=== Section Start ===

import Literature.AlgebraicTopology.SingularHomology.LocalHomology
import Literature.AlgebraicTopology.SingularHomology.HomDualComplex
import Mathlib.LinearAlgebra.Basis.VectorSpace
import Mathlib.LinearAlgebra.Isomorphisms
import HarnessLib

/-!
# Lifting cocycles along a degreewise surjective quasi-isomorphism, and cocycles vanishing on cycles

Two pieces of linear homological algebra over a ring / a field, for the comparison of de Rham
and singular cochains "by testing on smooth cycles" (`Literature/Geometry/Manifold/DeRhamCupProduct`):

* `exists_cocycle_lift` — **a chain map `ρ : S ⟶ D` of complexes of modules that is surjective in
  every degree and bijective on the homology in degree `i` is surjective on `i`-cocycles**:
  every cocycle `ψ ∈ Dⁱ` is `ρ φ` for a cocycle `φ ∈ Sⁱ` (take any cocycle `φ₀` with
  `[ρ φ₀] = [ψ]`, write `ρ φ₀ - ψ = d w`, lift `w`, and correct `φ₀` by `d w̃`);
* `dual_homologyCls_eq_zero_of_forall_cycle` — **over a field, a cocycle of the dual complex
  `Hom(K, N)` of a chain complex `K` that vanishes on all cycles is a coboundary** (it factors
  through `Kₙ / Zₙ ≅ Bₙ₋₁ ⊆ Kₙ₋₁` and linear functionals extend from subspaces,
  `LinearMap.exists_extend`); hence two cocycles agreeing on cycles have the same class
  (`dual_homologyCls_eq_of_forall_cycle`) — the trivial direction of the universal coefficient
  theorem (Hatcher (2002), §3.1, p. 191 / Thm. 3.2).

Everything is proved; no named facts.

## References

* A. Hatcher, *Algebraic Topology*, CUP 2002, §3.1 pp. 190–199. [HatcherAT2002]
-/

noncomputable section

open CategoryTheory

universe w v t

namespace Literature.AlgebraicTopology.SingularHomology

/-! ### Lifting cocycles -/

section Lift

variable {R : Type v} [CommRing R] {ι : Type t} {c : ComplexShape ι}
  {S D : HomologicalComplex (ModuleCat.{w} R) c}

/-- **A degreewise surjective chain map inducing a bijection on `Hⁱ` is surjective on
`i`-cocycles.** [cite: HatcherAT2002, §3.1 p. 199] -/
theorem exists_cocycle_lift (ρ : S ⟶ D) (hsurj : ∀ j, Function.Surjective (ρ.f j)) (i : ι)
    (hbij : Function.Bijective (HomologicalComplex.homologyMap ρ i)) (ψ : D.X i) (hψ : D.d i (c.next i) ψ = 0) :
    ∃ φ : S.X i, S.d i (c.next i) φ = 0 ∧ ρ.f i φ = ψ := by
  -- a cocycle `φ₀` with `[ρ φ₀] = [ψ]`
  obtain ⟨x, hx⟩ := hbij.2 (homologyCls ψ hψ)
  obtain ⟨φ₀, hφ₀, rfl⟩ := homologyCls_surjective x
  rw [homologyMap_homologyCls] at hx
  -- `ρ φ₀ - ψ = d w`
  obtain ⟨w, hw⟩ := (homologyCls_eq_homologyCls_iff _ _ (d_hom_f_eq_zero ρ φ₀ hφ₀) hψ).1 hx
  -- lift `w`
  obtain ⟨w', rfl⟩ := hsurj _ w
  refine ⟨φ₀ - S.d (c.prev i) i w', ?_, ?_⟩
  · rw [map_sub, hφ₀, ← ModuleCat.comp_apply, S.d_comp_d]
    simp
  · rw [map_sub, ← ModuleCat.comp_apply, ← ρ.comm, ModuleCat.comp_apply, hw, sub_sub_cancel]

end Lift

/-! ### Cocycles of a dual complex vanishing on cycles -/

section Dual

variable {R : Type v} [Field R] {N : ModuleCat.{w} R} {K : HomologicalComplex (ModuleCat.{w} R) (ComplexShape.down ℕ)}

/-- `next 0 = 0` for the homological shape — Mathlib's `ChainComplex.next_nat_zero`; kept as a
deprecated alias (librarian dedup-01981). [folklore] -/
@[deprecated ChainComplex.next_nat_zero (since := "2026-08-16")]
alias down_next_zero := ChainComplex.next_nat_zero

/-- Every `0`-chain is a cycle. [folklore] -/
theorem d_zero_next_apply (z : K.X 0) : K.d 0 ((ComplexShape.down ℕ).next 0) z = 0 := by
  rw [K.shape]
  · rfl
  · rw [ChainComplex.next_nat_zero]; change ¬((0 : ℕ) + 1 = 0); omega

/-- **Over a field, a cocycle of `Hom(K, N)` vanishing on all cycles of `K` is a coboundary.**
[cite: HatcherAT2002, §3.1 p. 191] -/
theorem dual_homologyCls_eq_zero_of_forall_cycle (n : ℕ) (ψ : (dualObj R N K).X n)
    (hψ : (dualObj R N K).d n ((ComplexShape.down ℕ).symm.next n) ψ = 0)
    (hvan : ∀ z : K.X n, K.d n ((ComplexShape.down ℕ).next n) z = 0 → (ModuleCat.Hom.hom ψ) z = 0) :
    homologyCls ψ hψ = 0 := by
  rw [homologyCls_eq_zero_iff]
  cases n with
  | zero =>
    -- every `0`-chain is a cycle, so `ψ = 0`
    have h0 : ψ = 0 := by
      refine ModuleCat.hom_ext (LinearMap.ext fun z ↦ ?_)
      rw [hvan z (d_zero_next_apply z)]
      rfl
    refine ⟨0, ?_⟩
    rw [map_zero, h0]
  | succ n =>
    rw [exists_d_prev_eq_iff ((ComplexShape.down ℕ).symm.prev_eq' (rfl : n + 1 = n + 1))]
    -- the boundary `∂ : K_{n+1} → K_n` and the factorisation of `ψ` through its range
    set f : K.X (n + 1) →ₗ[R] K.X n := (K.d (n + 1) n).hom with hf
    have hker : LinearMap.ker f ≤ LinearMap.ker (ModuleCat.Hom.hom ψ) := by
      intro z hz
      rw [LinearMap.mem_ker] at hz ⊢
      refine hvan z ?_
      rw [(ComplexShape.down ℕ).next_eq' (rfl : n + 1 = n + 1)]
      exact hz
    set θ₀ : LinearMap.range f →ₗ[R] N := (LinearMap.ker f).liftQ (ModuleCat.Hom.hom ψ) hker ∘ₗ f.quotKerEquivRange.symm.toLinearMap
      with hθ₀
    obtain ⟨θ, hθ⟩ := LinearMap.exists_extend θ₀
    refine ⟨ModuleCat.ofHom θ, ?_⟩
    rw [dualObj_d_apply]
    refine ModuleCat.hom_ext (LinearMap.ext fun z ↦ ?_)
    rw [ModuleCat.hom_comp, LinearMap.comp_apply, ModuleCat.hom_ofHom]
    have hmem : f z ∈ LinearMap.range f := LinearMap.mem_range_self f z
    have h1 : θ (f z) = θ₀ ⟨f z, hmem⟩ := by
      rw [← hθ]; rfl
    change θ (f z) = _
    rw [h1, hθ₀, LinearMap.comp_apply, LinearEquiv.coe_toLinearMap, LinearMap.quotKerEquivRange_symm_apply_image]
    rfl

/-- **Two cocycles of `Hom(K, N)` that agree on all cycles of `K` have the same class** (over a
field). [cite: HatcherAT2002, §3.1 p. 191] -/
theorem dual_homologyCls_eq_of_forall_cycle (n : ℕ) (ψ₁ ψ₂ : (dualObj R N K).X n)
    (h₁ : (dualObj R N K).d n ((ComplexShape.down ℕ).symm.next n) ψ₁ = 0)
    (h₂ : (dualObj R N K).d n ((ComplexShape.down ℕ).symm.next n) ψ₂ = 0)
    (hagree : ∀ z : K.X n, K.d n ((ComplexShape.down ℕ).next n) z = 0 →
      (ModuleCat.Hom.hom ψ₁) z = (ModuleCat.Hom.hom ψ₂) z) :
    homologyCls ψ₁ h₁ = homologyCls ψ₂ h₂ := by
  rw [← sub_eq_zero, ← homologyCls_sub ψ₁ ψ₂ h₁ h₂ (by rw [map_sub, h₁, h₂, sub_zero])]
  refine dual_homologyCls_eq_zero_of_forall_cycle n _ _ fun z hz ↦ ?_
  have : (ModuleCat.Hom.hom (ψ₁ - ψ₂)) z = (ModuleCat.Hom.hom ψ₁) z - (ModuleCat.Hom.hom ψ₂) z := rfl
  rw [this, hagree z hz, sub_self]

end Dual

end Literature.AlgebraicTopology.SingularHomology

=== Section End ===

HOW TO COMPLETE THIS TASK:
Reprint exactly the lines above that start at the one with "import HarnessLib" and end at the one with "HatcherAT2002, §3.1 p. 199] -/", keeping both and adding none.

WRITTEN RESPONSE:
import HarnessLib

/-!
# Lifting cocycles along a degreewise surjective quasi-isomorphism, and cocycles vanishing on cycles

Two pieces of linear homological algebra over a ring / a field, for the comparison of de Rham
and singular cochains "by testing on smooth cycles" (`Literature/Geometry/Manifold/DeRhamCupProduct`):

* `exists_cocycle_lift` — **a chain map `ρ : S ⟶ D` of complexes of modules that is surjective in
  every degree and bijective on the homology in degree `i` is surjective on `i`-cocycles**:
  every cocycle `ψ ∈ Dⁱ` is `ρ φ` for a cocycle `φ ∈ Sⁱ` (take any cocycle `φ₀` with
  `[ρ φ₀] = [ψ]`, write `ρ φ₀ - ψ = d w`, lift `w`, and correct `φ₀` by `d w̃`);
* `dual_homologyCls_eq_zero_of_forall_cycle` — **over a field, a cocycle of the dual complex
  `Hom(K, N)` of a chain complex `K` that vanishes on all cycles is a coboundary** (it factors
  through `Kₙ / Zₙ ≅ Bₙ₋₁ ⊆ Kₙ₋₁` and linear functionals extend from subspaces,
  `LinearMap.exists_extend`); hence two cocycles agreeing on cycles have the same class
  (`dual_homologyCls_eq_of_forall_cycle`) — the trivial direction of the universal coefficient
  theorem (Hatcher (2002), §3.1, p. 191 / Thm. 3.2).

Everything is proved; no named facts.

## References

* A. Hatcher, *Algebraic Topology*, CUP 2002, §3.1 pp. 190–199. [HatcherAT2002]
-/

noncomputable section

open CategoryTheory

universe w v t

namespace Literature.AlgebraicTopology.SingularHomology

/-! ### Lifting cocycles -/

section Lift

variable {R : Type v} [CommRing R] {ι : Type t} {c : ComplexShape ι}
  {S D : HomologicalComplex (ModuleCat.{w} R) c}

/-- **A degreewise surjective chain map inducing a bijection on `Hⁱ` is surjective on
`i`-cocycles.** [cite: HatcherAT2002, §3.1 p. 199] -/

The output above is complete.